其中隻有一個有一位母親陪著、被她抱在懷裡,剩餘的六人都是獨自一個。
這些孩子看上去年齡有大有小,但不論長幼,個個看上去都極瘦而沉默,睜著眼睛、警惕不安地縮在黑暗角落裡。
老庫克一路開著車,嘴裡胡亂哼著不成調的小曲。
他照例在一處暗巷裡停下。
“小崽子留下,其他該下的快滾!”他不耐煩地道,同時從駕駛位跳出來目光陰鷙地盯著這些人,確認他們沒有不知死活地搞些什麼破壞。
堆在車廂裡的人群迅速而安靜地離開,抱著孩子的女人沒動,在老庫克冷冷瞪來的目光裡緊張地往裡麵縮了縮。
“我……我把他送過去。”她沙啞的聲音道。
“沒門。”老庫克毫不猶豫地拒絕,“滾下去。”
“也許、也許他們需要……我可以幫幫忙,”女人沒有放棄,兜帽下的眼睛沉靜地望著他,小聲而斷斷續續地道:“這裡有這麼多的小孩,臟的……他們不一定願意、也不一定有空照顧……”
老庫克眯著眼睛盯了她一會兒,抬手“嘭”一聲把車門合上了。
灰白色的麵包車在夜色裡的街巷間穿梭,車身搖晃間發出細碎的吱呀聲。
車廂裡,幾個孩子安靜地四散蹲坐著,唯一得以留下的女人靠在黑暗的角落裡,沒人出聲。
不知過了多久,車子停住了。
接下來,車廂裡的所有人都聽見了老庫克諂媚討好的聲音、像是在回應什麼問題:“您好,您好,我是庫克,給這裡的奎斯特先生送東西,他應該有提前通知過您。”
過了一會兒,車子再次啟動了。
隻晃晃悠悠地前行了片刻,便又停住了。
“下來!”車門打開,老庫克惡狠狠地低聲吼道。
孩子們一個接一個地走出去,每一張乾瘦的臉上都寫滿著對未知的惶恐。
“這就是您要的,您要的小孩……有七個。”老庫克弓著腰,說這話的聲音討好得能擰出水來。

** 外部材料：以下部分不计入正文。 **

import Mathlib
import Summits.Ventures.PercRepro2.Tail2DBlockCalc
import Summits.Ventures.PercRepro2.Tail2DHarrisSP
import Summits.Ventures.PercRepro2.Tail2DFlowOneBlocks
import Summits.Ventures.PercRepro2.Tail2DFlowOneStep01
import Summits.Ventures.PercRepro2.Tail2DParFin
import Summits.Ventures.PercRepro2.Tail2DParFinFlip
import Summits.Ventures.PercRepro2.Tail2DParFinTop
import Summits.Ventures.PercRepro2.Tail2DParFinDiag
import Summits.Ventures.PercRepro2.Tail2DParFinCount
import Summits.Ventures.PercRepro2.Tail2DParFinRelax
import Summits.Ventures.PercRepro2.Tail2DParFinSubTop
import Summits.Ventures.PercRepro2.Tail2DParFinSubTopB
import Summits.Ventures.PercRepro2.Tail2DParFinFibres
import Summits.Ventures.PercRepro2.Tail2DOneChange
import Summits.Ventures.PercRepro2.Tail2DOneChangeB
import Summits.Ventures.PercRepro2.Tail2DOneChangeC
import Summits.Ventures.PercRepro2.Tail2DFourIdent

/-!
# (SD) at `(4,1)` on `7` identical flow-one factors — an explicit one-change table
(seat mine-b, cell pub-perc-repro2; conjectures/MINE-B.md §44)

The rates are `P(c/a)/D(c/a)` with `P` of non-negative coefficients (found by an LP on the coefficients, verified
exactly; mining/mine-b/code/g42/k67_tables.json), applied through the generic theorem `sdomZ_of_oneChange`.
-/

namespace Summit.Ventures.PercRepro2.Tail2D

open V2Closure Finset

namespace IdentSev41

/-- `D = 91 * a ^ 2 + 245 * a * c + 210 * c ^ 2` at `(4,1)` on `7` identical factors -/
noncomputable def dN (Y : V2Closure.SP) : ℚ := 91 * aY Y ^ 2 + 245 * aY Y * cY Y + 210 * cY Y ^ 2

/-- the identity rate by the type `(#R, #B)` -/
noncomputable def ιN (Y : V2Closure.SP) (r b : ℕ) : ℚ :=
  if r = 4 ∧ b = 2 then ((77 / 3 : ℚ) * aY Y ^ 2 + 14 * aY Y * cY Y + 21 * cY Y ^ 2) / dN Y else
  if r = 5 ∧ b = 2 then ((98 / 3 : ℚ) * aY Y ^ 2 + (196 / 3 : ℚ) * aY Y * cY Y + 35 * cY Y ^ 2) / dN Y else
  if r = 4 ∧ b = 3 then (28 * aY Y ^ 2 + 42 * aY Y * cY Y + 105 * cY Y ^ 2) / dN Y else
  0

/-- the flip rate per red by the type -/
noncomputable def fN (Y : V2Closure.SP) (r b : ℕ) : ℚ :=
  if b = 1 then ((r : ℚ))⁻¹ else
  if r = 4 ∧ b = 2 then ((91 / 12 : ℚ) * aY Y ^ 2 + (147 / 4 : ℚ) * aY Y * cY Y + 35 * cY Y ^ 2) / dN Y else
  if r = 5 ∧ b = 2 then ((161 / 15 : ℚ) * aY Y ^ 2) / dN Y else
  if r = 4 ∧ b = 3 then ((7 / 4 : ℚ) * aY Y ^ 2 + (147 / 4 : ℚ) * aY Y * cY Y + (105 / 4 : ℚ) * cY Y ^ 2) / dN Y else
  0

/-- the relax rate per red by the type -/
noncomputable def xN (Y : V2Closure.SP) (r b : ℕ) : ℚ :=
  if r = 4 ∧ b = 2 then ((35 / 4 : ℚ) * aY Y ^ 2 + (49 / 4 : ℚ) * aY Y * cY Y) / dN Y else
  if r = 5 ∧ b = 2 then ((14 / 15 : ℚ) * aY Y ^ 2 + 35 * aY Y * cY Y) / dN Y else
  if r = 4 ∧ b = 3 then (14 * aY Y ^ 2) / dN Y else
  0

/-- the rate table -/
noncomputable def ratesN (Y : V2Closure.SP) : OCRates 7 where
  ι := fun w => ιN Y (nR 7 w) (nB 7 w)
  f := fun w _ => fN Y (nR 7 w) (nB 7 w)
  x := fun w _ => xN Y (nR 7 w) (nB 7 w)

variable {Y : V2Closure.SP}

/-- `D > 0` -/
theorem dN_pos (hR : 0 < (rSet Y).card) : 0 < dN Y := by
  unfold dN aY cY
  have : (0 : ℚ) < (rSet Y).card := by exact_mod_cast hR
  positivity

/-- non-negativity of the rates -/
theorem ιN_nonneg (hR : 0 < (rSet Y).card) (r b : ℕ) : 0 ≤ ιN Y r b := by
  have := dN_pos hR
  have ha : (0 : ℚ) < aY Y := by unfold aY; exact_mod_cast hR
  have hc : (0 : ℚ) ≤ cY Y := by unfold cY; positivity
  unfold ιN
  positivity

/-- non-negativity of the rates -/
theorem ratesN_iota_nonneg (hR : 0 < (rSet Y).card) (w : Fin 7 → Ltr) : 0 ≤ (ratesN Y).ι w :=
  ιN_nonneg hR _ _

/-- non-negativity of the rates -/
theorem fN_nonneg (hR : 0 < (rSet Y).card) (r b : ℕ) : 0 ≤ fN Y r b := by
  have := dN_pos hR
  have ha : (0 : ℚ) < aY Y := by unfold aY; exact_mod_cast hR
  have hc : (0 : ℚ) ≤ cY Y := by unfold cY; positivity
  unfold fN
  positivity

/-- non-negativity of the rates -/
theorem ratesN_f_nonneg (hR : 0 < (rSet Y).card) (w : Fin 7 → Ltr) (i : Fin 7) : 0 ≤ (ratesN Y).f w i :=
  fN_nonneg hR _ _

/-- non-negativity of the rates -/
theorem xN_nonneg (hR : 0 < (rSet Y).card) (r b : ℕ) : 0 ≤ xN Y r b := by
  have := dN_pos hR
  have ha : (0 : ℚ) < aY Y := by unfold aY; exact_mod_cast hR
  have hc : (0 : ℚ) ≤ cY Y := by unfold cY; positivity
  unfold xN
  positivity

/-- non-negativity of the rates -/
theorem ratesN_x_nonneg (hR : 0 < (rSet Y).card) (w : Fin 7 → Ltr) (i : Fin 7) : 0 ≤ (ratesN Y).x w i :=
  xN_nonneg hR _ _

/-- `|E(4,1)|` -/
theorem tailCountN_src (hY : FlowOne Y) : (tailCount (parFin 7 (fun _ => Y)) 4 1 : ℚ) = aY Y ^ 5 * (63 * aY Y ^ 2 + 147 * aY Y * cY Y + 105 * cY Y ^ 2) := by
  rw [tailCount_parFin_ident 7 Y hY 4 1]
  unfold aY cY
  simp only [Finset.sum_range_succ, Finset.sum_range_zero]
  norm_num [Nat.choose]
  ring

/-- `|E(3,2)|` -/
theorem tailCountN_tgt (hY : FlowOne Y) : (tailCount (parFin 7 (fun _ => Y)) 3 2 : ℚ) = aY Y ^ 5 * dN Y := by
  rw [tailCount_parFin_ident 7 Y hY 3 2]
  unfold dN aY cY
  simp only [Finset.sum_range_succ, Finset.sum_range_zero]
  norm_num [Nat.choose]
  ring

/-- `γ_i = c/a` -/
theorem gamN (i : Fin 7) : gam 7 (fun _ => Y) i = cY Y / aY Y := rfl

/-- **the source identity** -/
theorem ratesN_srcOK (hR : 0 < (rSet Y).card) : (ratesN Y).SrcOK (fun _ => Y) 4 1 := by
  intro w hw
  have h3 := nR_add_nB_add_nC 7 w
  have ha : (0 : ℚ) < aY Y := by unfold aY; exact_mod_cast hR
  have hc : (0 : ℚ) ≤ cY Y := by unfold cY; positivity
  have hD := dN_pos hR
  have hsum : ∀ (φ : ℚ), ∑ i ∈ redSet 7 w, φ = (nR 7 w : ℚ) * φ := by
    intro φ; rw [Finset.sum_const, ← nR_eq_card_redSet, nsmul_eq_mul]
  have hι : ∀ w', (ratesN Y).ι w' = ιN Y (nR 7 w') (nB 7 w') := fun _ => rfl
  have hf : ∀ w' i, (ratesN Y).f w' i = fN Y (nR 7 w') (nB 7 w') := fun _ _ => rfl
  have hx : ∀ w' i, (ratesN Y).x w' i = xN Y (nR 7 w') (nB 7 w') := fun _ _ => rfl
  simp only [gamN, hι, hf, hx]
  have hcases : (nR 7 w = 4 ∧ nB 7 w = 1) ∨ (nR 7 w = 5 ∧ nB 7 w = 1) ∨ (nR 7 w = 6 ∧ nB 7 w = 1) ∨ (nR 7 w = 4 ∧ nB 7 w = 2) ∨ (nR 7 w = 5 ∧ nB 7 w = 2) ∨ (nR 7 w = 4 ∧ nB 7 w = 3) := by
    have := hw.1; omega
  have hcom : ocCom 7 4 1 w ↔ (4 ≤ nR 7 w ∧ 1 ≤ nB 7 w) ∧ 1 + 1 ≤ nB 7 w := Iff.rfl
  rcases hcases with ⟨hr, hb⟩ | ⟨hr, hb⟩ | ⟨hr, hb⟩ | ⟨hr, hb⟩ | ⟨hr, hb⟩ | ⟨hr, hb⟩ <;>
  · simp only [hcom, hr, hb, hsum, ιN, fN, xN]
    norm_num
    try unfold dN
    try field_simp
    try ring

/-- **the target identity** -/
theorem ratesN_tgtOK (hY : FlowOne Y) (hR : 0 < (rSet Y).card) : (ratesN Y).TgtOK (fun _ => Y) 4 1 := by
  intro w0 ht
  have h3 := nR_add_nB_add_nC 7 w0
  have ha : (0 : ℚ) < aY Y := by unfold aY; exact_mod_cast hR
  have hc : (0 : ℚ) ≤ cY Y := by unfold cY; positivity
  have hD := dN_pos hR
  rw [tailCountN_src hY, tailCountN_tgt hY]
  have hι : ∀ w', (ratesN Y).ι w' = ιN Y (nR 7 w') (nB 7 w') := fun _ => rfl
  have hf : ∀ w' i, (ratesN Y).f w' i = fN Y (nR 7 w') (nB 7 w') := fun _ _ => rfl
  have hx : ∀ w' i, (ratesN Y).x w' i = xN Y (nR 7 w') (nB 7 w') := fun _ _ => rfl
  simp only [hι, hf, hx]
  have hsumB : ∑ j ∈ blueSet 7 w0, (fN Y (nR 7 (Function.update w0 j Ltr.R)) (nB 7 (Function.update w0 j Ltr.R))
      + (if ocCom 7 4 1 (Function.update w0 j Ltr.R)
          then xN Y (nR 7 (Function.update w0 j Ltr.R)) (nB 7 (Function.update w0 j Ltr.R)) else 0))
      = (nB 7 w0 : ℚ) * (fN Y (nR 7 w0 + 1) (nB 7 w0 - 1)
          + (if (4 ≤ nR 7 w0 + 1 ∧ 1 ≤ nB 7 w0 - 1) ∧ 1 + 1 ≤ nB 7 w0 - 1
            then xN Y (nR 7 w0 + 1) (nB 7 w0 - 1) else 0)) := by
    rw [nB_eq_card_blueSet, ← nsmul_eq_mul, ← Finset.sum_const]
    apply Finset.sum_congr rfl
    intro j hj
    have hjB : w0 j = Ltr.B := by simpa [blueSet] using hj
    have e1 := nR_update_R 7 w0 j (by rw [hjB]; exact Ltr.noConfusion)
    have e2 := nB_update_R_of_B 7 w0 j hjB
    have e2' : nB 7 (Function.update w0 j Ltr.R) = nB 7 w0 - 1 := by omega
    have hcom : ocCom 7 4 1 (Function.update w0 j Ltr.R)
        ↔ (4 ≤ nR 7 (Function.update w0 j Ltr.R) ∧ 1 ≤ nB 7 (Function.update w0 j Ltr.R))
          ∧ 1 + 1 ≤ nB 7 (Function.update w0 j Ltr.R) := Iff.rfl
    simp only [hcom, e1, e2']
    rw [nB_eq_card_blueSet]
  have hsumC : ∑ l ∈ cSet 7 w0, xN Y (nR 7 (Function.update w0 l Ltr.R)) (nB 7 (Function.update w0 l Ltr.R))
      = (nC 7 w0 : ℚ) * xN Y (nR 7 w0 + 1) (nB 7 w0) := by
    show _ = ((cSet 7 w0).card : ℚ) * _
    rw [← nsmul_eq_mul, ← Finset.sum_const]
    apply Finset.sum_congr rfl
    intro l hl
    have hlC : w0 l = Ltr.C := by simpa [cSet] using hl
    have e1 := nR_update_R 7 w0 l (by rw [hlC]; exact Ltr.noConfusion)
    have e2 := nB_update_R_of_ne 7 w0 l (by rw [hlC]; exact Ltr.noConfusion)
    rw [e1, e2]
  rw [hsumB, hsumC]
  have hcases : (nR 7 w0 = 3 ∧ nB 7 w0 = 2) ∨ (nR 7 w0 = 4 ∧ nB 7 w0 = 2) ∨ (nR 7 w0 = 5 ∧ nB 7 w0 = 2) ∨ (nR 7 w0 = 3 ∧ nB 7 w0 = 3) ∨ (nR 7 w0 = 4 ∧ nB 7 w0 = 3) ∨ (nR 7 w0 = 3 ∧ nB 7 w0 = 4) := by
    have := ht.1; have := ht.2; omega
  have hcom : ocCom 7 4 1 w0 ↔ (4 ≤ nR 7 w0 ∧ 1 ≤ nB 7 w0) ∧ 1 + 1 ≤ nB 7 w0 := Iff.rfl
  rcases hcases with ⟨hr, hb⟩ | ⟨hr, hb⟩ | ⟨hr, hb⟩ | ⟨hr, hb⟩ | ⟨hr, hb⟩ | ⟨hr, hb⟩ <;>
  · have hnC : nC 7 w0 = 7 - nR 7 w0 - nB 7 w0 := by omega
    simp only [hcom, hr, hb, hnC, ιN, fN, xN]
    norm_num
    try unfold dN
    try field_simp
    try ring

/-- **(SD) at `(4,1)` on `7` identical factors** -/
theorem sdomZ_ident_Sev41 (hY : FlowOne Y) (hR : 0 < (rSet Y).card) : SDomZ (parFin 7 (fun _ => Y)) 4 1 :=
  sdomZ_of_oneChange (fun _ => hY) (fun _ => hR) (by norm_num) (ratesN Y) (ratesN_iota_nonneg hR)
    (ratesN_f_nonneg hR) (ratesN_x_nonneg hR) (ratesN_srcOK hR) (ratesN_tgtOK hY hR)

end IdentSev41

end Summit.Ventures.PercRepro2.Tail2D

抱著孩子的女人最後一個下車,聽見這樣一句話,摟著孩子的手臂一下子箍緊了,僵在原地,神情裡浮現出一絲絕望。
“七個?”一道好聽的柔媚的、屬於女人的聲音傳來,帶著高高在上的傲慢。
“是……是,您覺得多了?或者少了?”老庫克唯唯諾諾地討好。
“不要這麼多話。”那聲音哼笑道:“拿去,快走。”
“感謝您的慷慨。”老庫克的聲音裡充滿了喜悅。
得了不少好處,這個老畜生。抱著孩子的女人無力地閉上眼,自嘲地抿了一下乾裂的唇角。
天上沒有白掉的餡餅,沒有無緣無故的大好事,她早該知道。但沒有辦法,已經沒有彆的辦法了,哪怕明知是虛幻的火光也無法不僥幸試一試。
吻了吻懷中孩子滾燙的額頭,女人閉上眼,將臉埋進了他的胸口。
老庫克開著他的車子歡天喜地地離開了。
被丟下的孩子們戰戰兢兢地聚攏在一起,站在這間院子裡。
這裡有平整乾淨的路麵,周圍有漂亮石子鋪的小徑,兩旁明亮精致的路燈,以及路旁筆直的、修剪整齊的鬆柏和深綠的小灌木。
無疑,這是一間完全稱得上美麗的院子,連地上落的雪都顯得潔白而乾淨。與此刻站在這裡的衣衫襤褸、蓬頭垢麵的人是那樣的不相配。
“噠噠噠……”
鞋跟敲打在地麵的聲音。
抱著孩子的女人抬起頭,目光從下往上,先看到的是一雙點綴著亮片的紅色華麗短靴,然後是白絨滾邊的皮質披風、以及包裹在披風裡的絲滑擺動的玫紅裙擺。
兩雙眼睛對上了,一黑一藍。
對方好看的眉頭一擰,描得紅豔潤澤的嘴唇張開:“怎麼,還有個女人?”
她慢條斯理地揚了揚下巴,問道:“你,是乾什麼的?”
沉默片刻,女人動了動胳膊,示意自己懷中的孩子,啞聲道:“我是他的母親,我叫吉娜。”
“我們隻要孩子,你……”鬥篷女人道,但很快,樓上傳來的一道男聲止住了她的話音。
“快點,雪莉爾!”
“好的,馬上來了!”鬥篷女人匆匆應了一聲,也顧不上管吉娜,隻轉身邊招呼所有人跟她走。